_TO DO_
All lines from the start of the listing below through the line containing "refine ⟨Finset.univ.image p, atomicLaw_apply_eq_zero" are to be written out again exactly, and no others.

Content starts

/-- Evaluation on a measurable set as a natural number, given a decidable description of the atoms it contains.
[this work] -/
theorem atomicLaw_apply_of_iff (p : Fin n → α) (w : Fin n → ℕ) {s : Set α} (hs : MeasurableSet s)
    (P : Fin n → Prop) [DecidablePred P] (hP : ∀ k, p k ∈ s ↔ P k) :
    atomicLaw p w s = ((∑ k, if P k then w k else 0 : ℕ) : ℝ≥0∞) := by
  rw [atomicLaw_apply p w hs, Nat.cast_sum]
  refine Finset.sum_congr rfl fun k _ => ?_
  by_cases hk : P k
  · rw [indicator_of_mem ((hP k).2 hk), Pi.one_apply, mul_one, if_pos hk]
  · rw [indicator_of_notMem (fun h => hk ((hP k).1 h)), mul_zero, if_neg hk, Nat.cast_zero]

/-- A measurable set containing no atom is null. [this work] -/
theorem atomicLaw_apply_eq_zero (p : Fin n → α) (w : Fin n → ℕ) {s : Set α} (hs : MeasurableSet s)
    (h : ∀ k, p k ∉ s) : atomicLaw p w s = 0 := by
  rw [atomicLaw_apply_of_iff p w hs (fun _ => False) (fun k => iff_of_false (h k) id)]
  simp

/-- The total mass is `∑ₖ w k`. [this work] -/
theorem atomicLaw_univ (p : Fin n → α) (w : Fin n → ℕ) :
    atomicLaw p w univ = ((∑ k, w k : ℕ) : ℝ≥0∞) := by
  rw [atomicLaw_apply_of_iff p w MeasurableSet.univ (fun _ => True) (fun k => iff_of_true (mem_univ _) trivial)]
  simp

/-- A finitely-atomic law with natural weights is a finite measure. [folklore] -/
instance isFiniteMeasure_atomicLaw (p : Fin n → α) (w : Fin n → ℕ) : IsFiniteMeasure (atomicLaw p w) :=
  ⟨by rw [atomicLaw_univ]; exact ENNReal.natCast_lt_top _⟩

/-- A finitely-atomic law has finite support. [folklore] -/
theorem exists_finset_support_atomicLaw [MeasurableSingletonClass α] (p : Fin n → α) (w : Fin n → ℕ) :
    ∃ D : Finset α, atomicLaw p w (↑D)ᶜ = 0 := by
  classical
  refine ⟨Finset.univ.image p, atomicLaw_apply_eq_zero p w (Finset.measurableSet _).compl fun k hk => ?_⟩
  exact hk (Finset.mem_coe.2 (Finset.mem_image_of_mem p (Finset.mem_univ k)))

/-- **Push-forward of an atomic law**: move the atoms. [this work] -/
theorem atomicLaw_map (p : Fin n → α) (w : Fin n → ℕ) {f : α → β} (hf : Measurable f) :
    (atomicLaw p w).map f = atomicLaw (f ∘ p) w := by
  rw [atomicLaw, map_finsetSum _ _ hf]
  exact Finset.sum_congr rfl fun k _ => by rw [Measure.map_smul, Measure.map_dirac' hf]; rfl

end AtomicLaw

/-! ### Scaling invariance of the atom condition -/

section Smul

variable {d : ℕ}

/-- `(r • ρ).fst = r • ρ.fst`. [folklore] -/
theorem fst_smul_measure {γ δ : Type*} [MeasurableSpace γ] [MeasurableSpace δ] (r : ℝ≥0∞)
    (ρ : Measure (γ × δ)) :
    (r • ρ).fst = r • ρ.fst :=
  Measure.map_smul r ρ Prod.fst

/-- The atom condition is invariant under scaling by `r ∈ (0, ∞)`. [this work] -/
theorem condIncrAtom_smul_iff (μ : Measure (Fin (d + 1) → I)) {r : ℝ≥0∞} (h0 : r ≠ 0) (hT : r ≠ ⊤) :
    CondIncrAtom (r • μ) ↔ CondIncrAtom μ := by
  have key : ∀ A B C D : ℝ≥0∞, r * A * (r * B) ≤ r * C * (r * D) ↔ A * B ≤ C * D := fun A B C D => by
    rw [show r * A * (r * B) = r * r * (A * B) by ring, show r * C * (r * D) = r * r * (C * D) by ring]
    exact ENNReal.mul_le_mul_iff_right (mul_ne_zero h0 h0) (ENNReal.mul_ne_top hT hT)
  simp only [CondIncrAtom, Measure.map_smul, fst_smul_measure, Measure.smul_apply, smul_eq_mul, key]

/-- `IsCISatom` is invariant under scaling by `r ∈ (0, ∞)`. [this work] -/
theorem isCISatom_smul_iff {r : ℝ≥0∞} (h0 : r ≠ 0) (hT : r ≠ ⊤) :
    ∀ (d : ℕ) (μ : Measure (Fin d → I)), IsCISatom d (r • μ) ↔ IsCISatom d μ
  | 0, _ => Iff.rfl
  | d + 1, μ => by
    rw [IsCISatom, IsCISatom, Measure.map_smul, fst_smul_measure, isCISatom_smul_iff h0 hT d,
      condIncrAtom_smul_iff μ h0 hT]

end Smul

/-! ### Coded atomic laws on the cube -/

section Coded

variable {n m d : ℕ}

/-- The first component of `initLast` is `Fin.init`. [folklore] -/
theorem initLast_fst_eq_init (y : Fin (d + 1) → I) : (initLast y).1 = Fin.init y := Fin.removeNth_last y

/-- The second component of `initLast` is the last coordinate. [folklore] -/
theorem initLast_snd_eq (y : Fin (d + 1) → I) : (initLast y).2 = y (Fin.last d) := rfl

/-- **The coded atomic law** `∑ₖ w k • δ_{e ∘ c k}` on `Q_d`: atom `k` sits at
`(e (c k 0), …, e (c k (d-1)))` for a chain of values `e : Fin m → [0,1]`. [this work] -/
def codedLaw (e : Fin m → I) (c : Fin n → Fin d → Fin m) (w : Fin n → ℕ) : Measure (Fin d → I) :=
  atomicLaw (fun k => e ∘ c k) w

/-- Total mass of a coded law. [this work] -/
theorem codedLaw_univ (e : Fin m → I) (c : Fin n → Fin d → Fin m) (w : Fin n → ℕ) :
    codedLaw e c w univ = ((∑ k, w k : ℕ) : ℝ≥0∞) :=
  atomicLaw_univ _ w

Content ends

_EXERCISE RESPONSE_
/-- Evaluation on a measurable set as a natural number, given a decidable description of the atoms it contains.
[this work] -/
theorem atomicLaw_apply_of_iff (p : Fin n → α) (w : Fin n → ℕ) {s : Set α} (hs : MeasurableSet s)
    (P : Fin n → Prop) [DecidablePred P] (hP : ∀ k, p k ∈ s ↔ P k) :
    atomicLaw p w s = ((∑ k, if P k then w k else 0 : ℕ) : ℝ≥0∞) := by
  rw [atomicLaw_apply p w hs, Nat.cast_sum]
  refine Finset.sum_congr rfl fun k _ => ?_
  by_cases hk : P k
  · rw [indicator_of_mem ((hP k).2 hk), Pi.one_apply, mul_one, if_pos hk]
  · rw [indicator_of_notMem (fun h => hk ((hP k).1 h)), mul_zero, if_neg hk, Nat.cast_zero]

/-- A measurable set containing no atom is null. [this work] -/
theorem atomicLaw_apply_eq_zero (p : Fin n → α) (w : Fin n → ℕ) {s : Set α} (hs : MeasurableSet s)
    (h : ∀ k, p k ∉ s) : atomicLaw p w s = 0 := by
  rw [atomicLaw_apply_of_iff p w hs (fun _ => False) (fun k => iff_of_false (h k) id)]
  simp

/-- The total mass is `∑ₖ w k`. [this work] -/
theorem atomicLaw_univ (p : Fin n → α) (w : Fin n → ℕ) :
    atomicLaw p w univ = ((∑ k, w k : ℕ) : ℝ≥0∞) := by
  rw [atomicLaw_apply_of_iff p w MeasurableSet.univ (fun _ => True) (fun k => iff_of_true (mem_univ _) trivial)]
  simp

/-- A finitely-atomic law with natural weights is a finite measure. [folklore] -/
instance isFiniteMeasure_atomicLaw (p : Fin n → α) (w : Fin n → ℕ) : IsFiniteMeasure (atomicLaw p w) :=
  ⟨by rw [atomicLaw_univ]; exact ENNReal.natCast_lt_top _⟩

/-- A finitely-atomic law has finite support. [folklore] -/
theorem exists_finset_support_atomicLaw [MeasurableSingletonClass α] (p : Fin n → α) (w : Fin n → ℕ) :
    ∃ D : Finset α, atomicLaw p w (↑D)ᶜ = 0 := by
  classical
  refine ⟨Finset.univ.image p, atomicLaw_apply_eq_zero p w (Finset.measurableSet _).compl fun k hk => ?_⟩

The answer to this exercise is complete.